Потом он очнулся, с удивлением поглядел на железный колпачок, накрыл им чернильницу. Когда накрывал, крышечка тонко зазвенела.
— Так кого же на место Полипова-то будем рекомендовать? — спросил он и стал безотрывно смотреть теперь на Кружилина. Поликарп Матвеевич чувствовал этот взгляд, понимал, что Субботин требует поднять голову. И он медленно ее поднял.
— Хохлова. Ивана Ивановича Хохлова. Это бывший главный инженер того… не оборонного еще завода. Отличный мужик, скажу я тебе. А завод без него сейчас обойдется…
Субботин не сказал ни «да», ни «нет», думал о чем-то.
— Ну а как насчет пополнения состава бюро райкома? Прикидывал? У вас ведь троих взяли на фронт.

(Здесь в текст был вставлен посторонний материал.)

import Mathlib.Analysis.InnerProductSpace.Projection.Reflection
import Mathlib.Analysis.SpecialFunctions.Trigonometric.Basic
import Mathlib.MeasureTheory.Integral.Bochner.Basic
import Literature.Analysis.Complex.PositiveKernelContinuation
import HarnessLib

/-!
# Reflection positivity of a translation-invariant kernel with respect to a hyperplane mirror

Let `E` be a real inner product space, `n : E` a normal vector and
`θ_n = ((ℝ ∙ n)ᗮ).reflection` (Mathlib) the orthogonal reflection in the MIRROR HYPERPLANE `n^⊥`
through the origin (`θ_n x = x - (2⟪x, n⟫/‖n‖²) n`, `θ_n n = -n`, `θ_n = id` on `n^⊥`).
A kernel `K : E → ℝ` — always thought of as the translation-invariant two-point kernel
`(x, y) ↦ K (x - y)` — is **reflection positive with respect to the mirror `n^⊥`**
(`IsMirrorRPKernel n K`) if for all finite families of points `p_a` in the OPEN positive
half-space `⟪p_a, n⟫ > 0` and all real coefficients `c_a`,

  `∑_a ∑_b c_a c_b K (p_a - θ_n p_b) ≥ 0`.

This is the Osterwalder–Schrader positivity axiom [OsterwalderSchrader1975, (E2)] for a
two-point function, in the half-space/hyperplane form of Fröhlich–Israel–Lieb–Simon
[FrohlichEtAl1978, §2 (RP: `⟨A θ(A)⟩ ≥ 0` for `A ∈ 𝔄₊`) and §3 (3.3), (3.6): a coupling `J` is
"reflection positive" iff `∑ᵢⱼ z̄ᵢ zⱼ J(i + j - 1, i₂ - j₂, …) ≥ 0`, i.e. `∑ z̄ᵢ zⱼ J(pᵢ - θ pⱼ) ≥ 0`
over sites `pᵢ` on the positive side of the plane `x₁ = 1/2`] and of Glimm–Jaffe
[GlimmJaffeQP1987, Def. 6.2.1 (`0 ≤ ⟨θ f, C f⟩` for `f` supported at positive times) and
Def. 7.10.2 (`0 ≤ Π₊ θ C Π₊`, reflection positivity of a covariance with respect to a hyperplane
`Π`)], evaluated on finite combinations of point masses `F = ∑ c_a δ_{p_a}`.

## Contents (everything here is proved)

* `mirrorReflection_apply` and friends: the explicit formula for `θ_n` and the identities
  `⟪θ_n x, n⟫ = -⟪x, n⟫`, `⟪p - θ_n q, n⟫ = ⟪p, n⟫ + ⟪q, n⟫`, `θ_{R n} (R x) = R (θ_n x)` for linear
  isometries `R`, `θ_{c n} = θ_n` (`c ≠ 0`).
* `IsMirrorRPKernel n K`: the predicate, literally in the form inlined in route
  `CriticalPhenomena/Ising3DConformalLimit/HyperoctahedralRP` (items `HRP2Rigidity`,
  `TwoPointKernelOfLimit`), with `Fintype`- and `Finset`-indexed forms of the inequality.
* Structure: only the values of `K` on the open half-space `{x | 0 < ⟪x, n⟫}` matter
  (`IsMirrorRPKernel.congr`); the RP kernels form a pointwise-closed convex cone
  (`zero`, `const`, `add`, `const_mul`, `sum`, `integral` = nonnegative mixtures, `of_tendsto` =
  stability under pointwise limits on the half-space — the mechanism by which lattice reflection
  positivity passes to scaling limits, cf. [GlimmJaffeQP1987, §10.4 Remark after Thm. 10.4.3:
  "reflection positivity is preserved under limits"]); invariance under dilations
  (`comp_smul`), under translation by nonnegative multiples of the normal (`comp_add_smul` — the
  semigroup structure `t ↦ K (· + t n)`), under rescaling / negating the normal
  (`smul_normal_iff`, `neg_normal_iff`) and transport under linear isometries
  (`comp_linearIsometryEquiv_iff`); the diagonal consequence `0 ≤ K (t • n)` for `t > 0`.
* The Gram (finite-rank feature map) criterion `of_sum_mul` / `of_inner` — the easy direction of
  the OS reconstruction — and with it the basic examples: `exp (-r ⟪x, n⟫) cos ⟪x, q⟫` for
  `q ⊥ n` (the extremal kernels of the Laplace–Fourier representation of positive-definite
  functions on the half-space semigroup `(0, ∞) × n^⊥`, [BergChristensenRessel1984, §4.4]) is
  mirror-RP for every `r : ℝ`; the Gaussian `exp (-t ‖x‖²)`, `t > 0`, is NOT
  (`not_isMirrorRPKernel_gaussian`: the `2 × 2` configuration `p = n, 2n` already fails).
* The bridge to the tree's complex positive-semidefinite kernels
  `Literature.Analysis.Complex.IsPosSemidefKernelOn`: mirror-RP of `K` is implied by, and for
  kernels symmetric on the half-space (`K (p - θ q) = K (q - θ p)`, e.g. `K` even and
  `θ_n`-invariant) equivalent to, positive-semidefiniteness of `(p, q) ↦ K (p - θ_n q)` on the open
  half-space (`of_isPosSemidefKernelOn`, `isPosSemidefKernelOn`), which makes the limit /
  analytic-continuation API of that file available.

## Conventions and what is NOT here

* The printed lattice/continuum condition for the two-point function `(x, y) ↦ K (x - y)` reads
  `∑ c_a c_b K (θ p_a - p_b) ≥ 0`; this is `IsMirrorRPKernel n (fun x => K (-x))`
  (`isMirrorRPKernel_neg_arg_iff`), and coincides with `IsMirrorRPKernel n K` for even kernels
  (two-point functions of a scalar field are even) and for `θ_n`-invariant kernels.
* `n = 0` is a junk case: the open half-space is empty and every kernel is RP
  (`of_normal_eq_zero`).
* NOT here (future named facts / theorems): the converse representation theorem "mirror-RP +
  continuity (+ boundedness) ⇒ `K (t n̂ + y) = ∫ e^{-λ t} e^{i q·y} dν(λ, q)`"
  ([BergChristensenRessel1984, Thm. 4.2.8, §4.4]; Widder–Bernstein for `y = 0`), and the
  reflection positivity of the free propagators / Riesz kernels `‖x‖^{-2Δ}`, `Δ ≥ (d-2)/2`
  ([GlimmJaffeQP1987, Prop. 6.2.5, Thm. 7.10.1]; in the tree as the named facts
  `Literature.MathematicalPhysics.QuantumLattice.freeCovariance_reflectionPositive`,
  `…freeCovarianceMassless_reflectionPositive` in smeared form).

## Mathlib

Mathlib has `Submodule.reflection`, `Matrix.PosSemidef` and positive-definite matrices, but no
notion of reflection positivity or of positive-definite functions on semigroups (searched:
`reflection positiv`, `ReflectionPositive`, `PosSemidef`, `positive definite function`).
-/

noncomputable section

— Думал, — сказал Кружилин. — Директора завода Савельева введем… Хохлова, значит, теперь… Ну, и… может быть, тебе странным покажется… о Якове Алейникове думал.
— Вот как?! — Субботин прищурил глаза. — Во всяком случае, интересно. Что же он, Яков Алейников, как он там?
— Что он? Вечно хмурый, мрачный, как туча… У меня такое впечатление все больше складывается — запутался он в жизни, выхода ищет. А найти пока не может. Влюбился этой осенью…
— Ну?!
— Да, в нашу райкомовскую машинистку. На свидания бегал, как молоденький, все тайно, ночью, — думал, наверное, что об этом никто не знает. Но в райкоме знали все… Потом опомнился: ему пятьдесят, ей двадцать.
— Роман! — осуждающе произнес Субботин.
— Ты погоди. Тут судить осторожно надо. Он думал, вероятно, что это выход какой-то для него. Но потом понял — не выход. Кончилось, кажется, все у них. Но, сдается мне, еще тяжелее человеку стало.
— Яков Алейников, Яков Алейников… — Субботин долгим и пристальным взглядом посмотрел на Кружилина. — Значит, не держишь зла на него…
Поликарп Матвеевич усмехнулся одними губами, глаза же оставались сухими, холодными.
— Да, да, на глупый вопрос всегда отвечать трудно, — проговорил Субботин. — А все-таки поймут тебя члены райкома?
— При Полипове он был членом бюро, значит, понимали. — В его голосе отчетливо выделялась горьковатая ирония. — Но главное не в том, вводить или не вводить его в члены бюро. Главное — сам бы себя он понял, прежним бы Яшкой Алейниковым стал. Ты ведь не знаешь, каким он был, Яков Алейников! А я — знаю. И вот — как помочь ему? Не сумеем — сломается, погибнет, не найдет самостоятельного выхода.